This year is the 40th anniversary of the world’s greatest rock & roll band—the Rolling Stones. Grizzled but game, the Stones truck on with their 15th North American tour. “Always precocious, the Stones at 60 look a lot like Segovia at 90: Keep the morgue on standby,” wrote the very funny Joe Queenan in the WSJ. The Stones are big business, real big business. As Fortune noted in its recent cover story, “The Stones have made more money than U2, or Springsteen, or Michael Jackson…or the Who—or whoever.” The topgrossing North American tour of all time was the Stones’ 1994 Voodoo Lounge tour. With a gross of over $120 million, these guys know how to make money and how to keep it. Jagger went to the London School of Economics.

For me and perhaps for you, the really big news on the Stones is the recent hybrid (two layers) SACD release of the band’s pre-1971 material owned by Allen Klein and his ABKCO Records (the Stones’ longtime early label). Over the years, ABKCO has had many requests to reissue these titles using the latest digital remastering techniques. Until now, ABKCO did not feel that improvements in the mastering warranted reissue.

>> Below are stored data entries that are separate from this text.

import Mathlib
import Summits.NavierStokesRegularity.NavierStokesRegularity.Theorems.EulerZoomLiouvillePowerGaugeEulerLiouvilleMeanStrainTools
import HarnessLib

/-!
# Crux `EulerZoomLiouville.PowerGaugeEulerLiouville` (stmt-NavierStokesRegularity-19832): tools for THE FORWARD ESCAPE LAW (plate t59-ESC of nsreg-p2 ROUND-54 «THE TRACE»)

Width/portrait helper (seat ns-ezl-w3 g8, `--supports stmt-NavierStokesRegularity-19832 --as helper`; text custody nsreg-p2 g44, `r54/Sketch54.lean`
sha16 f78682d2f4ee3f27, `NsregP2.R54.Trace.ForwardEscapeLaw`).  The VELOCITY twin of ns-sfl-p1 g9's strain slice (`…MeanStrainTools/…MeanStrain`), in the lineage's
cut-off idiom (`V′ ∈ C²`, `‖DV′‖ ≤ K`, `V′ = V` on `ball 0 Rbig`, flow `Ψ_s = ODE.evolutionMap (fun _ => selfSimilarTransport γ 0 V′) 0 s`, `γ = 1/(2+ρ)`):

* `Trace.lintegral_closedBall_normSq_le_of_gauge` — the `A`-gauge on CLOSED balls: `∫_{B̄_r}‖V‖² ≤ A·r^{1−2ρ}` for `r ≥ 1`, from the open-ball budget by right-continuity
  (`R ↓ r`), so no `2^{1−2ρ}` is lost;
* ★ `Trace.lintegral_velocitySq_slice_le` — **the kinetic energy of the staying labels at a fixed time**: for `σ ∈ [0,S]`,
  `∫_{stay(σ) ∩ B_L} ‖V′(Ψ_σ y)‖² dy ≤ e^{−3γσ}·A·(CLe^{γσ})^{1−2ρ}` (area formula `lintegral_comp_flow_section_eq` with Jacobian `e^{3γσ}`, image inside
  `B̄(0, CLe^{γσ})` where `V′ = V`, then the closed-ball gauge);
* `Trace.escape_bookkeeping` — `e^{(1−2γ)σ}·e^{−3γσ}·(CLe^{γσ})^{1−2ρ} = (CL)^{1−2ρ}·e^{−σ}` (`(1−2γ) − 3γ + γ(1−2ρ) = −1`, Sketch54 `escapeExponent`);
* `Trace.lintegral_exp_neg_Icc_le_one` — `∫_{[0,S]} e^{−σ}dσ ≤ 1`.

HONEST FRAMING: bookkeeping about HYPOTHETICAL profiles / smooth cut-off fields; nothing about the crux E (19832 OPEN) or NS regularity is proved here; not E.
[nsreg-p2 R54 §C t59-ESC; cite: ConstantinIgnatovaVicol2026Putative, §3.4.1 eq. (3.21)–(3.22)]
-/

noncomputable section

set_option linter.dupNamespace false

open MeasureTheory Set Filter Topology Metric Function
open scoped RealInnerProductSpace NNReal ENNReal ContDiff Topology

namespace Summit.NavierStokesRegularity.NavierStokesRegularity.Theorems.PowerGaugeEulerLiouville.Trace

open Literature.Analysis Literature.Analysis.FluidPDE
open Summit.NavierStokesRegularity.NavierStokesRegularity.Theorems.PowerGaugeEulerLiouville.BernoulliLandscape
open Summit.NavierStokesRegularity.NavierStokesRegularity.Theorems.PowerGaugeEulerLiouville.NeedleFeeding

/-! ### The `A`-gauge on closed balls -/

/-- **The `A`-gauge on closed balls** (`V` continuous, `r ≥ 1`): `∫_{B̄_r}‖V‖² ≤ A·r^{1−2ρ}` — from the open-ball budget at every `R > r` and right-continuity
of `R ↦ A·R^{1−2ρ}`. [folklore] -/
theorem lintegral_closedBall_normSq_le_of_gauge {ρ A : ℝ} {V : EuclideanSpace ℝ (Fin 3) → EuclideanSpace ℝ (Fin 3)} (hV : Continuous V)
    (hA : ∀ R : ℝ, 1 ≤ R → ∫ y in ball (0 : EuclideanSpace ℝ (Fin 3)) R, ‖V y‖ ^ 2 ≤ A * R ^ (1 - 2 * ρ)) {r : ℝ} (hr : 1 ≤ r) :
    ∫⁻ z in closedBall (0 : EuclideanSpace ℝ (Fin 3)) r, ‖V z‖ₑ ^ 2 ≤ ENNReal.ofReal (A * r ^ (1 - 2 * ρ)) := by
  have hr0 : 0 < r := by linarith
  -- at every `R > r`
  have hR : ∀ R : ℝ, r < R → ∫⁻ z in closedBall (0 : EuclideanSpace ℝ (Fin 3)) r, ‖V z‖ₑ ^ 2 ≤ ENNReal.ofReal (A * R ^ (1 - 2 * ρ)) := by
    intro R hrR
    have hint : IntegrableOn (fun y => ‖V y‖ ^ 2) (ball (0 : EuclideanSpace ℝ (Fin 3)) R) :=
      ((hV.norm.pow 2).continuousOn.integrableOn_compact (isCompact_closedBall (0 : EuclideanSpace ℝ (Fin 3)) R)).mono_set
        ball_subset_closedBall
    have e : ∫⁻ z in ball (0 : EuclideanSpace ℝ (Fin 3)) R, ‖V z‖ₑ ^ 2 =
        ENNReal.ofReal (∫ y in ball (0 : EuclideanSpace ℝ (Fin 3)) R, ‖V y‖ ^ 2) := by
      rw [ofReal_integral_eq_lintegral_ofReal hint (ae_of_all _ fun y => by positivity)]
      refine lintegral_congr fun y => ?_
      rw [← ofReal_norm, ENNReal.ofReal_pow (norm_nonneg _)]
    calc ∫⁻ z in closedBall (0 : EuclideanSpace ℝ (Fin 3)) r, ‖V z‖ₑ ^ 2
        ≤ ∫⁻ z in ball (0 : EuclideanSpace ℝ (Fin 3)) R, ‖V z‖ₑ ^ 2 := lintegral_mono_set (closedBall_subset_ball hrR)
      _ = ENNReal.ofReal (∫ y in ball (0 : EuclideanSpace ℝ (Fin 3)) R, ‖V y‖ ^ 2) := e
      _ ≤ ENNReal.ofReal (A * R ^ (1 - 2 * ρ)) := ENNReal.ofReal_le_ofReal (hA R (by linarith))
  -- right-continuity at `r`
  have hcont : Tendsto (fun R : ℝ => ENNReal.ofReal (A * R ^ (1 - 2 * ρ))) (𝓝[>] r) (𝓝 (ENNReal.ofReal (A * r ^ (1 - 2 * ρ)))) := by
    have h1 : ContinuousAt (fun R : ℝ => A * R ^ (1 - 2 * ρ)) r :=
      continuousAt_const.mul (Real.continuousAt_rpow_const _ _ (Or.inl hr0.ne'))
    exact (ENNReal.continuous_ofReal.continuousAt.comp h1).continuousWithinAt
  exact ge_of_tendsto hcont (eventually_nhdsWithin_of_forall fun R hR' => hR R hR')

/-! ### The kinetic energy of the staying labels at a fixed time -/

/-- ★ **The kinetic energy of the staying labels at time `σ`.**  In the cut-off idiom, for `σ ∈ [0, S]` the labels `y ∈ B_L` whose orbit stays in the `CL`-tube on `[0, σ]`
satisfy `∫ ‖V′(Ψ_σ y)‖² dy ≤ e^{−3γσ}·A·(CLe^{γσ})^{1−2ρ}`: area formula with Jacobian `e^{3γσ}`, image in `B̄(0, CLe^{γσ})` where `V′ = V`, closed-ball gauge.
[nsreg-p2 R54 §C t59-ESC; cite: ConstantinIgnatovaVicol2026Putative, §3.4.1 eq. (3.22)] -/
theorem lintegral_velocitySq_slice_le {ρ : ℝ} (hρ : -2 < ρ)
    {V V' : EuclideanSpace ℝ (Fin 3) → EuclideanSpace ℝ (Fin 3)} {P : EuclideanSpace ℝ (Fin 3) → ℝ}
    (hprof : IsSelfSimilarEulerProfile (1 / (2 + ρ)) 0 V P) {A : ℝ}
    (hA : ∀ R : ℝ, 1 ≤ R → ∫ y in ball (0 : EuclideanSpace ℝ (Fin 3)) R, ‖V y‖ ^ 2 ≤ A * R ^ (1 - 2 * ρ))
    {C L S K Rbig : ℝ} (hC : 1 ≤ C) (hL : 1 ≤ L)
    (hV' : ContDiff ℝ 2 V') (hK : ∀ y, ‖fderiv ℝ V' y‖ ≤ K) (hRbig : 2 * C * L * Real.exp (S / (2 + ρ)) < Rbig)
    (hVV' : ∀ w ∈ ball (0 : EuclideanSpace ℝ (Fin 3)) Rbig, V' w = V w) {σ : ℝ} (hσ : σ ∈ Icc 0 S) :
    ∫⁻ y in {y ∈ ball (0 : EuclideanSpace ℝ (Fin 3)) L | ∀ σ' ∈ Icc 0 σ,
        ‖ODE.evolutionMap (fun _ : ℝ => selfSimilarTransport (1 / (2 + ρ)) (0 : EuclideanSpace ℝ (Fin 3)) V') 0 σ' y‖ ≤
          C * L * Real.exp (σ' / (2 + ρ))},
        ‖V' (ODE.evolutionMap (fun _ : ℝ => selfSimilarTransport (1 / (2 + ρ)) (0 : EuclideanSpace ℝ (Fin 3)) V') 0 σ y)‖ₑ ^ 2 ≤
      ENNReal.ofReal (Real.exp (-(3 * (1 / (2 + ρ)) * σ)) * (A * (C * L * Real.exp (σ / (2 + ρ))) ^ (1 - 2 * ρ))) := by
  have h2ρ : 0 < 2 + ρ := by linarith
  set γ : ℝ := 1 / (2 + ρ) with hγ
  have hCL : 1 ≤ C * L := by nlinarith
  have hCL0 : 0 ≤ C * L := by linarith
  obtain ⟨Φ, hΦ⟩ : ∃ Φ : ℝ → EuclideanSpace ℝ (Fin 3) → EuclideanSpace ℝ (Fin 3),
      Φ = ODE.evolutionMap (fun _ : ℝ => selfSimilarTransport γ (0 : EuclideanSpace ℝ (Fin 3)) V') 0 := ⟨_, rfl⟩
  set Rσ : ℝ := C * L * Real.exp (σ / (2 + ρ)) with hRσ
  set RS : ℝ := C * L * Real.exp (S / (2 + ρ)) with hRS
  have hRσ1 : 1 ≤ Rσ := by
    have : 1 ≤ Real.exp (σ / (2 + ρ)) := Real.one_le_exp (div_nonneg hσ.1 h2ρ.le)
    nlinarith
  have hRσ0 : 0 < Rσ := by linarith
  have hσS : Rσ ≤ RS := by
    have : Real.exp (σ / (2 + ρ)) ≤ Real.exp (S / (2 + ρ)) :=
      Real.exp_le_exp.2 (div_le_div_of_nonneg_right hσ.2 h2ρ.le)
    exact mul_le_mul_of_nonneg_left this hCL0
  have hRSbig : RS < Rbig := by
    have : 0 ≤ RS := by positivity
    linarith
  -- `V′ = V` on `‖z‖ ≤ RS`, so `V′` is divergence-free there
  have hVeq : ∀ z : EuclideanSpace ℝ (Fin 3), ‖z‖ ≤ RS → V' z = V z := by
    intro z hz
    exact hVV' z (by rw [mem_ball_zero_iff]; exact lt_of_le_of_lt hz hRSbig)
  have hfd : ∀ z : EuclideanSpace ℝ (Fin 3), ‖z‖ ≤ RS → fderiv ℝ V' z = fderiv ℝ V z := by
    intro z hz
    have hzB : z ∈ ball (0 : EuclideanSpace ℝ (Fin 3)) Rbig := by
      rw [mem_ball_zero_iff]; exact lt_of_le_of_lt hz hRSbig
    have hEq : V' =ᶠ[𝓝 z] V := Filter.eventually_of_mem (isOpen_ball.mem_nhds hzB) fun w hw => hVV' w hw
    exact hEq.fderiv_eq
  have hdiv : ∀ z : EuclideanSpace ℝ (Fin 3), ‖z‖ ≤ RS → VectorCalculus.divergence V' z = 0 := by
    intro z hz
    have h0 := hprof.divFree z
    unfold VectorCalculus.divergence at h0 ⊢
    rw [hfd z hz]; exact h0
  -- the label set
  obtain ⟨F, hF⟩ : ∃ F : Set (EuclideanSpace ℝ (Fin 3)), F = {y ∈ ball (0 : EuclideanSpace ℝ (Fin 3)) L |
      ∀ σ' ∈ Icc 0 σ, ‖Φ σ' y‖ ≤ C * L * Real.exp (σ' / (2 + ρ))} := ⟨_, rfl⟩
  have hFm : MeasurableSet F := by
    rw [hF, show {y ∈ ball (0 : EuclideanSpace ℝ (Fin 3)) L | ∀ σ' ∈ Icc 0 σ, ‖Φ σ' y‖ ≤ C * L * Real.exp (σ' / (2 + ρ))} =
      ball (0 : EuclideanSpace ℝ (Fin 3)) L ∩ {y | ∀ σ' ∈ Icc 0 σ, ‖Φ σ' y‖ ≤ C * L * Real.exp (σ' / (2 + ρ))} by
        ext y; simp only [mem_setOf_eq, mem_inter_iff]]
    rw [hΦ]
    exact measurableSet_ball.inter
      (isClosed_forwardStay_fun (γ := γ) hV' hK σ (fun σ' => C * L * Real.exp (σ' / (2 + ρ)))).measurableSet
  have hstay : ∀ y ∈ F, ∀ σ' ∈ Icc 0 σ, ‖Φ σ' y‖ ≤ RS := by
    intro y hy σ' hσ'
    rw [hF] at hy
    refine (hy.2 σ' hσ').trans ?_
    have : Real.exp (σ' / (2 + ρ)) ≤ Real.exp (S / (2 + ρ)) :=
      Real.exp_le_exp.2 (div_le_div_of_nonneg_right (hσ'.2.trans hσ.2) h2ρ.le)
    exact mul_le_mul_of_nonneg_left this hCL0
  have himg : Φ σ '' F ⊆ closedBall (0 : EuclideanSpace ℝ (Fin 3)) Rσ := by
    rintro _ ⟨y, hy, rfl⟩
    rw [mem_closedBall_zero_iff]
    rw [hF] at hy
    exact hy.2 σ ⟨hσ.1, le_rfl⟩
  -- the area formula for `g = ‖V′‖ₑ²`
  have hgm : Measurable fun z : EuclideanSpace ℝ (Fin 3) => ‖V' z‖ₑ ^ 2 := (hV'.continuous.measurable.enorm).pow_const 2
  have harea := lintegral_comp_flow_section_eq (γ := γ) hV' hK hσ.1 hdiv hFm (by rw [hΦ] at hstay; exact hstay) hgm
  rw [← hΦ] at harea
  have hAeq : ∫⁻ y in F, ‖V' (Φ σ y)‖ₑ ^ 2 = ENNReal.ofReal (Real.exp (-(3 * γ * σ))) * ∫⁻ z in Φ σ '' F, ‖V' z‖ₑ ^ 2 := by
    rw [← harea, ← mul_assoc, ← ENNReal.ofReal_mul (Real.exp_pos _).le, ← Real.exp_add,
      show -(3 * γ * σ) + 3 * γ * σ = 0 by ring, Real.exp_zero, ENNReal.ofReal_one, one_mul]
  have hB : ∫⁻ z in Φ σ '' F, ‖V' z‖ₑ ^ 2 ≤ ∫⁻ z in closedBall (0 : EuclideanSpace ℝ (Fin 3)) Rσ, ‖V z‖ₑ ^ 2 := by
    refine (lintegral_mono_set himg).trans (le_of_eq ?_)
    refine setLIntegral_congr_fun measurableSet_closedBall (fun z hz => ?_)
    rw [mem_closedBall_zero_iff] at hz
    rw [hVeq z (hz.trans hσS)]
  have hC' : ∫⁻ z in closedBall (0 : EuclideanSpace ℝ (Fin 3)) Rσ, ‖V z‖ₑ ^ 2 ≤ ENNReal.ofReal (A * Rσ ^ (1 - 2 * ρ)) :=
    lintegral_closedBall_normSq_le_of_gauge hprof.contDiff_velocity.continuous hA hRσ1
  -- assemble
  have hfin : ∫⁻ y in F, ‖V' (Φ σ y)‖ₑ ^ 2 ≤ ENNReal.ofReal (Real.exp (-(3 * γ * σ)) * (A * Rσ ^ (1 - 2 * ρ))) := by
    rw [hAeq, ENNReal.ofReal_mul (Real.exp_pos _).le]
    exact mul_le_mul_right (hB.trans hC') _
  rw [hF, hΦ] at hfin
  exact hfin

/-! ### Exponent bookkeeping and the time integral -/

/-- **The exponent identity `1 − 2γ(2+ρ) = −1` at work**: `e^{(1−2γ)σ}·(e^{−3γσ}·(CLe^{γσ})^{1−2ρ}) = (CL)^{1−2ρ}·e^{−σ}`, `γ = 1/(2+ρ)`
(`(1−2γ) − 3γ + γ(1−2ρ) = 1 − 2γ(2+ρ) = −1`, Sketch54 `escapeExponent`). [folklore] -/
theorem escape_bookkeeping {ρ C L σ : ℝ} (h2ρ : 0 < 2 + ρ) (hCL : 0 ≤ C * L) :
    Real.exp ((1 - 2 * (1 / (2 + ρ))) * σ) * (Real.exp (-(3 * (1 / (2 + ρ)) * σ)) * (C * L * Real.exp (σ / (2 + ρ))) ^ (1 - 2 * ρ)) =
      (C * L) ^ (1 - 2 * ρ) * Real.exp (-σ) := by
  rw [Real.mul_rpow hCL (Real.exp_pos _).le, ← Real.exp_mul]
  have e : (1 - 2 * (1 / (2 + ρ))) * σ + (-(3 * (1 / (2 + ρ)) * σ) + σ / (2 + ρ) * (1 - 2 * ρ)) = -σ := by
    field_simp
    ring
  calc Real.exp ((1 - 2 * (1 / (2 + ρ))) * σ) * (Real.exp (-(3 * (1 / (2 + ρ)) * σ)) *
        ((C * L) ^ (1 - 2 * ρ) * Real.exp (σ / (2 + ρ) * (1 - 2 * ρ))))
      = (C * L) ^ (1 - 2 * ρ) * (Real.exp ((1 - 2 * (1 / (2 + ρ))) * σ) *
          (Real.exp (-(3 * (1 / (2 + ρ)) * σ)) * Real.exp (σ / (2 + ρ) * (1 - 2 * ρ)))) := by ring
    _ = (C * L) ^ (1 - 2 * ρ) * Real.exp (-σ) := by rw [← Real.exp_add, ← Real.exp_add, e]

/-- `∫_{[0,S]} e^{−σ} dσ ≤ 1` (`S ≥ 0`), in `ℝ≥0∞`. [folklore] -/
theorem lintegral_exp_neg_Icc_le_one {S : ℝ} (hS : 0 ≤ S) :
    ∫⁻ σ in Icc 0 S, ENNReal.ofReal (Real.exp (-σ)) ≤ 1 := by
  have hc : Continuous fun σ : ℝ => Real.exp (-σ) := by fun_prop
  have hint : IntegrableOn (fun σ : ℝ => Real.exp (-σ)) (Icc 0 S) volume := hc.continuousOn.integrableOn_compact isCompact_Icc
  rw [← ofReal_integral_eq_lintegral_ofReal hint (ae_of_all _ fun σ => (Real.exp_pos _).le), ← ENNReal.ofReal_one]
  refine ENNReal.ofReal_le_ofReal ?_
  rw [integral_Icc_eq_integral_Ioc, ← intervalIntegral.integral_of_le hS]
  have hderiv : ∀ x ∈ uIcc 0 S, HasDerivAt (fun σ : ℝ => -Real.exp (-σ)) (Real.exp (-x)) x := by
    intro x _
    have h := ((hasDerivAt_neg x).exp).neg
    refine h.congr_deriv ?_
    ring
  rw [intervalIntegral.integral_eq_sub_of_hasDerivAt hderiv (hc.intervalIntegrable 0 S)]
  simp only [neg_zero, Real.exp_zero]
  have hpos : 0 < Real.exp (-S) := Real.exp_pos _
  linarith

end Summit.NavierStokesRegularity.NavierStokesRegularity.Theorems.PowerGaugeEulerLiouville.Trace

end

A New and Exciting Technology

So what has changed? A new and exciting technology has been introduced by Sony and Philips (inventors of the CD). The new discs have two layers. One is a normal CD. The other is a Super Audio CD (SACD). Both layers benefit from Direct Stream Digital (DSD) encoding, which captures every nuance of the original master tapes. You will hear the “‘rawness’ of the guitars, the vocal quality and the natural distortion of the band as it sounded in the studio.” Best of all, you can hear it on any CD player you own today or on any SACD-compatible player. The Stones’ CD to start with is Out of Our Heads with “Satisfaction,” “Mercy, Mercy,” “Hitch Hike,” and “The Last Time” (ABKCO 94292).

Rock-Solid Investors

Not only are Mick Jagger and Keith Richards the band’s two key writers, musicians, and performers, but they are also serious investors. In Fortune’s great article, Keith, in his inimitable way, told Andy Serwer, “I have a small portfolio. I find things I love, like houses—bricks and mortar. Nothing wrong with a bit of land.” A sound statement from a fellow few felt would live to invest in anything, never mind “a bit of land.” In fact, as Fortune noted, the Stones’ “Steel Wheels [tour] had to be insured—Lloyd’s covered Stones tours—and before the insurer would issue a policy, the band had to take physicals. Keith passed, legend has it, to his own astonishment.”

The Golden Loom

Over the last decade, Mick and Keith have made nearly $60 million in royalties on the over 200 songs they have written together. And these so-called performance rights will key Mick’s and Keith’s future wealth accumulation. Even as they sleep, their music plays on turntables, CD players and jukeboxes around the world, spinning an ever-building pile of golden performance royalties.

Compound Interest Key

As time passes, the combination of compound interest and sensible investing makes Mick and Keith wealthy beyond the dreams of most performing musicians who, in that they are not music writers, never benefit from the awesome power of performing rights and compound interest. Mick and Keith, along with running mates Ronnie Wood and Charlie Watts (now a crotchety 61 years old), have indeed approached the geezers-in-wheelchairs stage for most performers. But somehow the Stones defy time and roar forth at the top of their game as the world’s greatest rock & roll band.

Cold, Hard Cash

You, of course, don’t need to be in the financial league of Mick Jagger and Keith Richards to benefit from the awesome power of compound interest. You do, however, have to have something to compound. It is for this reason that I have been shifting names in the Monster Master List to only investments that pay you cold, hard cash today. I’m referring to either interest from fixed-income securities or dividends from common stocks.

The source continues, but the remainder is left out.